🤖 AI Summary
Neural text-to-SQL generation heavily relies on high-quality, manually annotated SQL queries—a major bottleneck in low-resource settings. Method: This paper proposes an execution-guided reinforcement learning (RL) framework that leverages question-answer pairs as weak supervision, eliminating dependence on gold-standard SQL annotations. It reformulates SQL generation as an execution-driven RL task and introduces Group Relative Policy Optimization (GRPO), a novel policy optimization framework designed for stable training under sparse, database-execution-based rewards. Contribution/Results: The approach significantly enhances symbolic reasoning and generalization capabilities.

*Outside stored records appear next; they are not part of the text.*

/-- Monotonicity of the envelope shape `B (ν (j+1)) R^{j+1}` in `j` for `R ≥ 1`. [folklore] -/
theorem envelope_mono' {B ν R : ℝ} (hB : 0 ≤ B) (hν : 0 ≤ ν) (hR : 1 ≤ R) {j' j : ℕ} (h : j' ≤ j) :
    B * (ν * ((j' : ℝ) + 1)) * R ^ (j' + 1) ≤ B * (ν * ((j : ℝ) + 1)) * R ^ (j + 1) := by
  have h1 : ((j' : ℝ) + 1) ≤ (j : ℝ) + 1 := by exact_mod_cast Nat.succ_le_succ h
  have h2 : R ^ (j' + 1) ≤ R ^ (j + 1) := pow_le_pow_right₀ hR (by omega)
  have h3 : 0 ≤ R ^ (j' + 1) := pow_nonneg (zero_le_one.trans hR) _
  calc B * (ν * ((j' : ℝ) + 1)) * R ^ (j' + 1) ≤ B * (ν * ((j : ℝ) + 1)) * R ^ (j' + 1) := by gcongr
    _ ≤ B * (ν * ((j : ℝ) + 1)) * R ^ (j + 1) := by gcongr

On the Spider benchmark, it improves SQL execution accuracy from 31.49% to 49.83% and reduces error rate to 14.71%. Remarkably, its performance approaches that of SQLCoder-70B—a model with an order-of-magnitude larger parameter count—establishing a new paradigm for resource-efficient, execution-aware text-to-SQL generation.
📝 Abstract
In this work, we study the problem of code generation with a large language model (LLM), with a focus on generating SQL queries from natural language questions. We ask: Instead of using supervised fine tuning with text-code pairs, can we tune a model by having it interact with a database engine? We frame this problem as a reinforcement learning problem where the model receives execution-based feedback from the environment in the form of scalar rewards. These rewards penalize execution failures and assign positive values when a query returns a correct answer. We use the rewards within the Group Relative Policy Optimization (GRPO) framework. We use a tabular reasoning benchmark to test and evaluate our findings. We find that with only weak supervision in the form of question-answer pairs, RL-tuning improves the accuracy of model generated SQL code from 31.49 to 49.83 while reducing error percentage from 25.43% to 14.71%. This improvement allowed the model nearly match the performance performance to the larger SQLCoder-70B model. Our work demonstrates the potential of using execution-based feedback to improve symbolic reasoning capabilities of LLMs.